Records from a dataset
import Literature.MathematicalPhysics.QuantumFieldTheory.Balaban1983to89.B8Eq191FlatLettersDentedCubeMember
import Literature.MathematicalPhysics.QuantumFieldTheory.Balaban1983to89.B8DentedCubeMemberZdRec
import Literature.MathematicalPhysics.QuantumFieldTheory.Balaban1983to89.B8Eq131CubesRecDictionary

/-!
# `Balaban1983to89.B8Eq191FlatLettersDentedCubeMemberRec` — RECORD TWIN of `B8Eq191FlatLettersDentedCubeMember` §1 (the carrier's laws the flat-letters consumers ask: finiteness of
# the truncated dented cells and of `Ω′₀`, `Ω′_j ⊆ Ω′₀`, and the TOWER LAWS «every truncated cell label is the `Lʲ`-block label of a fine site of `Ω′₀`» ∕ «distinct cells have
# disjoint towers») FOR THE SYMMETRISED CENTRED block averaging (0.4) of [Balaban1987RG1] — at the record datum `c : Node00.CubeB8DZ d L K Ω` (centred block labels `flmZ`)

statement-level skeleton of published theorems with citation tags; proofs where landed; nothing here is a claim about the Yang–Mills mass gap

T. Bałaban, *Spaces of regular gauge field configurations on a lattice and gauge fixing conditions*, Commun. Math. Phys. **99** (1985) 75–102 `[Balaban1985RegularSpaces]`
("[6]"): (1.3)–(1.6) p. 77, (1.68) p. 88, p. 98, (1.131) p. 99; T. Bałaban, *The variational problem and background fields in renormalization group method for lattice gauge
theories*, Commun. Math. Phys. **102** (1985) 277–309 `[Balaban1985Variational]` ("[15]"): (148)–(150) p. 301; T. Bałaban, *Renormalization group approach to lattice gauge field
theories. I*, Commun. Math. Phys. **109** (1987) 249–301 `[Balaban1987RG1]` ("[I]"): (0.3)–(0.4) pp. 252–253.  STATUS: published.

CITATION HEADER (lean-in-tree rule).  Cell `pub-ymgap`, «N05-REC» stage 2 (director-ym №254∕№255∕№288), item R6 crown tail, «side file independent of Sect. E» — typed by
`pub-ymgap-dag-n07-w3` g11 on the LEAD PEN dag-n05-e g39's word «TAKE» (cell bus 2026-08-29 14:45Z); engine module by dag-n05-e g32.  WHAT IS REPRODUCED = ✓ the engine's
`lamST_finite` · `sq_zero_finite` · `sq_antitone` · `sq_subset_zero` · `tower_meets_dented` · `towers_disjoint_dented` under the token map, for the consumer (g)-4
`B8Prop6DentedCubeMemberFlatScalarGammaRec` (engine `B8Prop6DentedCubeMemberFlatScalarGamma` :289–:312, the binders `hS ∕ hB ∕ hsub ∕ hmeet ∕ hdisj` of dag-n05-e's record consumer
`B8Eq191FlatLettersRDOfRealRec.flatLettersZRD_of_real`).  TOKEN MAP (T2, centred tower; odd `L`): `CubeB8D ↦ Node00.CubeB8DZ`, `CubeB8D.lamST ↦ CubeB8DZ.lamST`, the corner block
label `blockMap (Lʲ)` (= `flm L j`) ↦ the CENTRED label `flmZ L j` of `B8Eq119TwistedAxialRec`.  PROOFS = the engine theorems at the (T2) translation `c.translate`
(`Node00/CarriersB8CubeDentedRecTranslate`) carried back by `B8DentedCubeMemberZdRec.mem_lamST_iff_add_ctrShift` ∕ `add_ctrShift_mem_translate_sq_iff` ∕ `mem_translate_sq_iff_sub`
(dag-n05-e g38) and `B8Eq131CubesRecDictionary.flm_add_ctrShift` (n07-w3 g10: `flm L j (z + c_k·𝟙) = flmZ L j z + c_{k−j}·𝟙`); `sq_antitone` directly from `CubeB8DZ.sq_succ_subset`.
Declaration names = engine names (T5).  Kind «kernel-checked proof», theorems only; no `def`, no `instance`, no `notation`, no existing module modified.  `--supports
stmt-QuantumFields-20541` (K0⁷-keyed, COUNT-NEUTRAL).

HONEST SCOPE: set algebra ∕ finiteness on the dented record tower carried through a translation; no estimate; nothing of [6]∕[15]∕[I] asserted; `HThm4Rec` UNDISCHARGED; caveat
(C-S3-1) + addendum v4 stand; N05 [B8] DISCHARGED OF RECORD untouched; N05 ∕ N07 NOT discharged; COUNT of record unmoved · K numerically unchanged; one finite `𝕋⁴` programme at fixed
`ε`, Bałaban AS PRINTED; nothing continuum ∕ ℝ⁴ ∕ OS ∕ mass-gap ∕ Clay.  No `sorry`, no `def`.

[cite: Balaban1985RegularSpaces, (1.3)–(1.6) p.77, (1.68) p.88, p.98, (1.131) p.99; Balaban1985Variational, (148)–(150) p.301; Balaban1987RG1, (0.3)–(0.4) pp.252–253]
-/

noncomputable section

namespace Literature.MathematicalPhysics.QuantumFieldTheory.Balaban1983to89.B8Eq191FlatLettersDentedCubeMemberRec

open B7Prop1Explicit B7Prop1Local
open BlockAveragingZd (ctrShift)
open B8Eq131Cubes (flm)
open B8Eq119TwistedAxialRec (flmZ)
open B8Eq131CubesRecDictionary (flm_add_ctrShift)
open B8Eq191FlatLettersCubeMember (blockMap_pow_eq_flm)
open B8DentedCubeMemberZdRec (mem_lamST_iff_add_ctrShift add_ctrShift_mem_translate_sq_iff mem_translate_sq_iff_sub)
open Literature.MathematicalPhysics.QuantumLattice (blockMap)
open Node00 (CubeB8D CubeB8DZ)

-- `Site` alone would resolve to the torus sites of `Setup.lean`; re-export the `ℤ^d` sites of `B7Prop1Explicit`.
export B7Prop1Explicit (Site)

variable {d : ℕ} {L K : ℕ} {Ω : ℕ → Set (Site d)} (c : CubeB8DZ d L K Ω)

/-! ## §1  Finiteness and nesting -/

/-- (RECORD TWIN of `B8Eq191FlatLettersDentedCubeMember.lamST_finite`.) The truncated dented record cells are finite (odd `L`).
[cite: Balaban1985RegularSpaces, (1.68) p.88; Balaban1985Variational, (148) p.301; Balaban1987RG1, (0.3) p.252] -/
theorem lamST_finite (hL : Odd L) (m j : ℕ) : (c.lamST m j).Finite := by
  have h : c.lamST m j = (fun z : Site d => z + fun _ => (ctrShift L (c.k - j) : ℤ)) ⁻¹' (c.translate hL).lamST m j :=
    Set.ext fun z => mem_lamST_iff_add_ctrShift c hL m j z
  rw [h]
  exact (B8Eq191FlatLettersDentedCubeMember.lamST_finite (c.translate hL) m j).preimage (Set.injOn_of_injective (add_left_injective _))

/-- (RECORD TWIN of `B8Eq191FlatLettersDentedCubeMember.sq_zero_finite`.) `Ω′₀ = □₀` is finite (odd `L`). [cite: Balaban1985RegularSpaces, p.98; Balaban1985Variational, (150) p.301; Balaban1987RG1, (0.3) p.252] -/
theorem sq_zero_finite (hL : Odd L) : (c.sq 0).Finite := by
  have h : c.sq 0 = (fun x : Site d => x + fun _ => (ctrShift L c.k : ℤ)) ⁻¹' (c.translate hL).sq 0 :=
    Set.ext fun x => (add_ctrShift_mem_translate_sq_iff c hL 0 x).symm
  rw [h]
  exact (B8Eq191FlatLettersDentedCubeMember.sq_zero_finite (c.translate hL)).preimage (Set.injOn_of_injective (add_left_injective _))

/-- (RECORD TWIN of `B8Eq191FlatLettersDentedCubeMember.sq_antitone`.) `Ω′_b ⊆ Ω′_a` for `a ≤ b` (iterated (1.3) on the dented record tower, odd `L`).
[cite: Balaban1985RegularSpaces, (1.3) p.77; Balaban1985Variational, (150) p.301] -/
theorem sq_antitone (hL : Odd L) {a b : ℕ} (hab : a ≤ b) : c.sq b ⊆ c.sq a := by
  induction hab with
  | refl => exact subset_rfl
  | step _ ih => exact (c.sq_succ_subset hL _).trans ih

/-- (RECORD TWIN of `B8Eq191FlatLettersDentedCubeMember.sq_subset_zero`.) `Ω′_j ⊆ Ω′₀` — the `hsub` binder of the flat-letters consumers (odd `L`).
[cite: Balaban1985RegularSpaces, (1.3) p.77; Balaban1985Variational, (150) p.301] -/
theorem sq_subset_zero (hL : Odd L) : ∀ j, c.sq j ⊆ c.sq 0 := fun j => sq_antitone c hL (Nat.zero_le j)

/-! ## §2  The tower laws of the truncated dented record cells (centred labels `flmZ`) -/

/-- (RECORD TWIN of `B8Eq191FlatLettersDentedCubeMember.tower_meets_dented`.) ★ **EVERY TRUNCATED DENTED RECORD CELL LABEL IS THE CENTRED `Lʲ`-BLOCK LABEL OF A FINE SITE OF
`Ω′₀`** (`hmeet` of `flatLettersZRD_of_real`; odd `L`, `m ≤ k`). [cite: Balaban1985RegularSpaces, (1.5)–(1.6) p.77, p.98, (1.131) p.99; Balaban1985Variational, (148)–(150) p.301; Balaban1987RG1, (0.3) p.252] -/
theorem tower_meets_dented (hL : Odd L) {m : ℕ} (hm : m ≤ c.k) :
    ∀ j, j ≤ m → ∀ y ∈ c.lamST m j, ∃ z ∈ c.sq 0, flmZ L j z = y := by
  intro j hj y hy
  have hL1 : 1 ≤ L := hL.pos
  have hjk : j ≤ c.k := hj.trans hm
  obtain ⟨z', hz', hzy⟩ := B8Eq191FlatLettersDentedCubeMember.tower_meets_dented (c.translate hL) hL1 (by simpa using hm) j hj _
    ((mem_lamST_iff_add_ctrShift c hL m j y).1 hy)
  refine ⟨z' - fun _ => (ctrShift L c.k : ℤ), (mem_translate_sq_iff_sub c hL 0 z').1 hz', ?_⟩
  have h := flm_add_ctrShift hL hjk (z' - fun _ => (ctrShift L c.k : ℤ))
  rw [sub_add_cancel, ← blockMap_pow_eq_flm, hzy] at h
  exact (add_right_cancel h).symm

/-- (RECORD TWIN of `B8Eq191FlatLettersDentedCubeMember.towers_disjoint_dented`.) ★ **DISTINCT TRUNCATED DENTED RECORD CELLS HAVE DISJOINT TOWERS IN `Ω′₀`** (`hdisj` of
`flatLettersZRD_of_real`; odd `L`, `m ≤ k`). [cite: Balaban1985RegularSpaces, (1.5)–(1.6) p.77, (1.68) p.88, (1.131) p.99; Balaban1985Variational, (148)–(150) p.301; Balaban1987RG1, (0.3) p.252] -/
theorem towers_disjoint_dented (hL : Odd L) {m : ℕ} (hm : m ≤ c.k) :
    ∀ j, j ≤ m → ∀ j', j' ≤ m → ∀ y ∈ c.lamST m j, ∀ y' ∈ c.lamST m j', ∀ z ∈ c.sq 0,
      flmZ L j z = y → flmZ L j' z = y' → j = j' ∧ y = y' := by
  intro j hj j' hj' y hy y' hy' z hz hzy hzy'
  have hL1 : 1 ≤ L := hL.pos
  have hjk : j ≤ c.k := hj.trans hm
  have hjk' : j' ≤ c.k := hj'.trans hm
  have h1 : blockMap (L ^ j) (z + fun _ => (ctrShift L c.k : ℤ)) = y + fun _ => (ctrShift L (c.k - j) : ℤ) := by
    rw [blockMap_pow_eq_flm, flm_add_ctrShift hL hjk, hzy]
  have h2 : blockMap (L ^ j') (z + fun _ => (ctrShift L c.k : ℤ)) = y' + fun _ => (ctrShift L (c.k - j') : ℤ) := by
    rw [blockMap_pow_eq_flm, flm_add_ctrShift hL hjk', hzy']
  obtain ⟨hjj, hyy⟩ := B8Eq191FlatLettersDentedCubeMember.towers_disjoint_dented (c.translate hL) hL1 (by simpa using hm) j hj j' hj' _
    ((mem_lamST_iff_add_ctrShift c hL m j y).1 hy) _ ((mem_lamST_iff_add_ctrShift c hL m j' y').1 hy') _
    ((add_ctrShift_mem_translate_sq_iff c hL 0 z).2 hz) h1 h2
  subst hjj
  exact ⟨rfl, add_right_cancel hyy⟩

end Literature.MathematicalPhysics.QuantumFieldTheory.Balaban1983to89.B8Eq191FlatLettersDentedCubeMemberRec

end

__EXERCISE INSTRUCTIONS__
Looking at the entries above, can you reproduce exactly the lines from the one that holds "Declaration names = engine" through the one that holds "HONEST SCOPE: set", and only those?

__TASK SOLUTION__
Declaration names = engine names (T5).  Kind «kernel-checked proof», theorems only; no `def`, no `instance`, no `notation`, no existing module modified.  `--supports
stmt-QuantumFields-20541` (K0⁷-keyed, COUNT-NEUTRAL).

HONEST SCOPE: set algebra ∕ finiteness on the dented record tower carried through a translation; no estimate; nothing of [6]∕[15]∕[I] asserted; `HThm4Rec` UNDISCHARGED; caveat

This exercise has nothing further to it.